◆ REQUIRED WORK
One part of the entries below is wanted: the lines from the one containing "is discrete -/" through the one containing "refine DiscreteTopology.of_continuous_injective". Write those out exactly and nothing else.

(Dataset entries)
- - -
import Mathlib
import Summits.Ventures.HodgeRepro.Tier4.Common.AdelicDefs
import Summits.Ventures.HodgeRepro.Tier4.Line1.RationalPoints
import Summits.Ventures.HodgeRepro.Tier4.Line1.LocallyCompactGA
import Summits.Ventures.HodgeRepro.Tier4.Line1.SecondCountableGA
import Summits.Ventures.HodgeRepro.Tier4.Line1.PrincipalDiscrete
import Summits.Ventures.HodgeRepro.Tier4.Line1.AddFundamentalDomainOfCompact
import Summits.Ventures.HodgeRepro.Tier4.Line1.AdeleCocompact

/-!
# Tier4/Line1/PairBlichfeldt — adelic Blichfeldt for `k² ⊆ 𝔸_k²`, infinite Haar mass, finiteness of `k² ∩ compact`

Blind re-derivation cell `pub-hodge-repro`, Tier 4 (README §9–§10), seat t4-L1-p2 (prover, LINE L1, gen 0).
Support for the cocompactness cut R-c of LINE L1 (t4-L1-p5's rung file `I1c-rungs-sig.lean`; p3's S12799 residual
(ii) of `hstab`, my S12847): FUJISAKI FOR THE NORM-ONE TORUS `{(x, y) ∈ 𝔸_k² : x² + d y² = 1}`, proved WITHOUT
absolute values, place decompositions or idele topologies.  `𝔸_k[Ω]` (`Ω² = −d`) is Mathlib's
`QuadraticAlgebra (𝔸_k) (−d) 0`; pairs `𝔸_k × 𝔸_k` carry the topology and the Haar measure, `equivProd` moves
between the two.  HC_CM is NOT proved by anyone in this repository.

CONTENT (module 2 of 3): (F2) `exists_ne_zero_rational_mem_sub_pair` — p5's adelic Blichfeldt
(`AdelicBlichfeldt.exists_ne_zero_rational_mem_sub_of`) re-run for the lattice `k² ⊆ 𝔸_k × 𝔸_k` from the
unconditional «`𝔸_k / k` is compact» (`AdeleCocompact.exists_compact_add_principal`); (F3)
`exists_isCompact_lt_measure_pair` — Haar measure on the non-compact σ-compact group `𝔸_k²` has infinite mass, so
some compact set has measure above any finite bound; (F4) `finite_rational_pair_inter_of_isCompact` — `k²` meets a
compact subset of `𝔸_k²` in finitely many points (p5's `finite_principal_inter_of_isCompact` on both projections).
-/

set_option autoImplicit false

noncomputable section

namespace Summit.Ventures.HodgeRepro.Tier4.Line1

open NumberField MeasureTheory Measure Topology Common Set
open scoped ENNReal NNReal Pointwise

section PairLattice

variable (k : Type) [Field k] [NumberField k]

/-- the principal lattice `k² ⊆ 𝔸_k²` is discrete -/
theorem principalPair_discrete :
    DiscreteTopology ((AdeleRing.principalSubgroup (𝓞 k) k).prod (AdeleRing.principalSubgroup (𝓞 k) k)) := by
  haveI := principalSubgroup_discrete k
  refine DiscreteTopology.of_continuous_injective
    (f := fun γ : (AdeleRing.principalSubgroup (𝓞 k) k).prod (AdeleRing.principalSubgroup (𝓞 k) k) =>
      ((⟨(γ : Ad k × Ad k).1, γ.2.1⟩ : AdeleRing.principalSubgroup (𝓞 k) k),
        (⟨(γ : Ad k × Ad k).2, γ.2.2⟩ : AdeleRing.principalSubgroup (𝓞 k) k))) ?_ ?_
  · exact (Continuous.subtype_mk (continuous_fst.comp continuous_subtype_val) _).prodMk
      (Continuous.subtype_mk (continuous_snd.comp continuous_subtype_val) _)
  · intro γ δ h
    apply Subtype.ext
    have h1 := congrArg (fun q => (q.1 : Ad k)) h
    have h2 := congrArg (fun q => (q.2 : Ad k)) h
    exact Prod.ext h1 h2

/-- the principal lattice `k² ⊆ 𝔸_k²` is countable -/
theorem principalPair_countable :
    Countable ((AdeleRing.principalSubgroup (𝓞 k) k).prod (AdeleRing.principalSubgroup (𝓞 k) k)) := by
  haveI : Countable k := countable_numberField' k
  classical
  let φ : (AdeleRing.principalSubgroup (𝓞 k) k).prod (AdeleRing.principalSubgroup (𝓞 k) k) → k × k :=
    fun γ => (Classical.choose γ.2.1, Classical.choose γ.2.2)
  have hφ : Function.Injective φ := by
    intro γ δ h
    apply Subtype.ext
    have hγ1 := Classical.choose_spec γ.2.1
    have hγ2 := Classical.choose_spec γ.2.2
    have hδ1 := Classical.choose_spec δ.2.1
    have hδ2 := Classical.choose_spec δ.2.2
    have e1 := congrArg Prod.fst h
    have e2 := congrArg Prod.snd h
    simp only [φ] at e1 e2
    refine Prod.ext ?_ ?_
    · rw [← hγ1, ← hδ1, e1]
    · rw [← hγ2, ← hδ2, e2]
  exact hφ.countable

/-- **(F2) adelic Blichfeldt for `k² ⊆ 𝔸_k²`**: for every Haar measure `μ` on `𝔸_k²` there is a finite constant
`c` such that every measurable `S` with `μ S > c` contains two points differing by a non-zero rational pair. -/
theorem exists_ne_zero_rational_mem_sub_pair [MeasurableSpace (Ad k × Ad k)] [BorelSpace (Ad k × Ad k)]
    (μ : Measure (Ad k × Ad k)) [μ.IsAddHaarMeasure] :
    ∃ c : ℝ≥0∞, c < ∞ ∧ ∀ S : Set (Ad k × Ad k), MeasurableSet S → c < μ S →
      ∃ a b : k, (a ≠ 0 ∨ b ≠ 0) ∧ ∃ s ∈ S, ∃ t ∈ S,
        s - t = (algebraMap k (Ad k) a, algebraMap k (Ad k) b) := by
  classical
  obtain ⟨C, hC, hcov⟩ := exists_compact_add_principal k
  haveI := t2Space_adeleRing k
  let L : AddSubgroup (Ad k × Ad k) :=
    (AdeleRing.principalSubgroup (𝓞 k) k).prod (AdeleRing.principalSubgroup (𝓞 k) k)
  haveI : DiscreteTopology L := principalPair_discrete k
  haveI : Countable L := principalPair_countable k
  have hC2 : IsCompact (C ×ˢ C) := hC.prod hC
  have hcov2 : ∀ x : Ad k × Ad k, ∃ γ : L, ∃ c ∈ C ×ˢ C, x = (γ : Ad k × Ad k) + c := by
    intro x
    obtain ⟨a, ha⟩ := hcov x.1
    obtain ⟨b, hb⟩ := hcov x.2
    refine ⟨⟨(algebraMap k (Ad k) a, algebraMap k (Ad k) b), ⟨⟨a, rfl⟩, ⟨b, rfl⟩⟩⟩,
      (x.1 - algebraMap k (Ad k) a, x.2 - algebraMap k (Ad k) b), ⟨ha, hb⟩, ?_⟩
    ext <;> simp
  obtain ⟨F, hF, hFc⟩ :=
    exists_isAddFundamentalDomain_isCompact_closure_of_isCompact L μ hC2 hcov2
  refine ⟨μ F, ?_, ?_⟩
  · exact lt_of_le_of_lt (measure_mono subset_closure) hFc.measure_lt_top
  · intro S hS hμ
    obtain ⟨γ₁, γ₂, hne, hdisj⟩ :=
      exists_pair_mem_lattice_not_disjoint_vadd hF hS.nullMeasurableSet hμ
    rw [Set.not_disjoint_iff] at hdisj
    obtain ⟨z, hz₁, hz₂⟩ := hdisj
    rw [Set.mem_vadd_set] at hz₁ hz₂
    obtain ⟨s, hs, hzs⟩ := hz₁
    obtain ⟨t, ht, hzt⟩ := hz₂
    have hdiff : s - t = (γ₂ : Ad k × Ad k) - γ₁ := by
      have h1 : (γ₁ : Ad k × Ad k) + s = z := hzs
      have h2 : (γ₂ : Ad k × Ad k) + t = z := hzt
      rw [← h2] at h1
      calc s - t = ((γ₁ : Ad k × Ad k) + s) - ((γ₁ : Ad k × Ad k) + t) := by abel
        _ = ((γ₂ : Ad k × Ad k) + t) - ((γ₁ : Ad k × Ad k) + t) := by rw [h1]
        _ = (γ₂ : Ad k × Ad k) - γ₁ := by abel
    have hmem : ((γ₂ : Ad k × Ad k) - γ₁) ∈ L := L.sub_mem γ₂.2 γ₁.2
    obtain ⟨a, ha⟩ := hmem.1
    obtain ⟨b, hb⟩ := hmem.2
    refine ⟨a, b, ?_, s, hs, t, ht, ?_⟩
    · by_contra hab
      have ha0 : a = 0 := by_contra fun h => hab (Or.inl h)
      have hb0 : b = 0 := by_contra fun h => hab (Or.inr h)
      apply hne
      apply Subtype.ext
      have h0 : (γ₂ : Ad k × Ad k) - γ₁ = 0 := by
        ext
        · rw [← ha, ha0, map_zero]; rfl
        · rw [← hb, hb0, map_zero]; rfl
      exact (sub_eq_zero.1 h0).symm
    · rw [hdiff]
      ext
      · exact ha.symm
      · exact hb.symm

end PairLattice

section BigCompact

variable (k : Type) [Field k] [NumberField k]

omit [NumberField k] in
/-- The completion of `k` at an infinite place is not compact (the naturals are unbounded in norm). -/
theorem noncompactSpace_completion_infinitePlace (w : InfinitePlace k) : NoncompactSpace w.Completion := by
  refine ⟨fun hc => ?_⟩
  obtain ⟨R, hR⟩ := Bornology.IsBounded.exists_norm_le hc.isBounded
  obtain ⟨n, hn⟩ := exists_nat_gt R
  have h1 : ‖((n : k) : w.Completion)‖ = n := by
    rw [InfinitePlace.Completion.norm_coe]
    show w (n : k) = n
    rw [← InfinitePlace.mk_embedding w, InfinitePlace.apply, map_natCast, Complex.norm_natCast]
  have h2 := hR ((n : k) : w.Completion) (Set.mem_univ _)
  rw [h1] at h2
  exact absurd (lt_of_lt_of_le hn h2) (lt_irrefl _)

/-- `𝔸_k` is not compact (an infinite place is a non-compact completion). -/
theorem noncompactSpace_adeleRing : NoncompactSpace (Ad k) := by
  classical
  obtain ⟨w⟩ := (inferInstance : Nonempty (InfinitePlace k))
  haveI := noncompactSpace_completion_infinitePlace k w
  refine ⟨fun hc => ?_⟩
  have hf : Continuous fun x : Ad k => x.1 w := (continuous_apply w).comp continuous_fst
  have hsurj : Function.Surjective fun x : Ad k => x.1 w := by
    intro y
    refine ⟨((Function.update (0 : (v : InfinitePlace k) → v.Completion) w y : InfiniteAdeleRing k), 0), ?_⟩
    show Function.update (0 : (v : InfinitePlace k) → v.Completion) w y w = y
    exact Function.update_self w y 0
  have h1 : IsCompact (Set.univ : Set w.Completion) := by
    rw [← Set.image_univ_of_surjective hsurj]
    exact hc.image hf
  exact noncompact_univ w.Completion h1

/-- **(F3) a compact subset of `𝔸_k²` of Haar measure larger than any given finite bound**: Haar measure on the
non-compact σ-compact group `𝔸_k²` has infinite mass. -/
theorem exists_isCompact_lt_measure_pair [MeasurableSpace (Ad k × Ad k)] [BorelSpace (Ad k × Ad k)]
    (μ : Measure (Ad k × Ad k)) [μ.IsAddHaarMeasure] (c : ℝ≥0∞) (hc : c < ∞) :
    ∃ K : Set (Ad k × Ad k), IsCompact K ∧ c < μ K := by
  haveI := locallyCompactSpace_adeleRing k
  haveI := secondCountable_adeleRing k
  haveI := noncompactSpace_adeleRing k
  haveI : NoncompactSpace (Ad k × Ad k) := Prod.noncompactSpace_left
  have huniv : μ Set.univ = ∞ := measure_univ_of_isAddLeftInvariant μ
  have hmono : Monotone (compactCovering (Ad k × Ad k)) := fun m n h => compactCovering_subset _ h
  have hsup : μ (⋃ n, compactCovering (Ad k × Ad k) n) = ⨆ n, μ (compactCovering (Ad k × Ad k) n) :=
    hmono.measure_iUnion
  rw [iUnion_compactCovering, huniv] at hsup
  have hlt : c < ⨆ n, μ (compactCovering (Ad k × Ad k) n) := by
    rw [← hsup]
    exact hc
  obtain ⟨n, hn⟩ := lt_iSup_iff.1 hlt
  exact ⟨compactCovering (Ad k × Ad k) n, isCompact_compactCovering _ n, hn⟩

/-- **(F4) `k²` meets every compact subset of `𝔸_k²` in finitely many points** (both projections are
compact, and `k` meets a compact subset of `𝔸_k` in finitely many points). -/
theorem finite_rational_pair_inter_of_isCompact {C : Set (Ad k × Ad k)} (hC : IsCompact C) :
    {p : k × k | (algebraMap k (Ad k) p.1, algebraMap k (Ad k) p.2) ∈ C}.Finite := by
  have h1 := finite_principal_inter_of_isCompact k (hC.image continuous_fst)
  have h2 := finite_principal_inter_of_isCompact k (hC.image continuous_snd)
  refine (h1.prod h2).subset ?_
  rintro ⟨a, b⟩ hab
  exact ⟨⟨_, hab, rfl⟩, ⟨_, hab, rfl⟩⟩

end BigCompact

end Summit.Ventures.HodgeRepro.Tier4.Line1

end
- - -
◆ SOLUTION TO THE PROBLEM
/-- the principal lattice `k² ⊆ 𝔸_k²` is discrete -/
theorem principalPair_discrete :
    DiscreteTopology ((AdeleRing.principalSubgroup (𝓞 k) k).prod (AdeleRing.principalSubgroup (𝓞 k) k)) := by
  haveI := principalSubgroup_discrete k
  refine DiscreteTopology.of_continuous_injective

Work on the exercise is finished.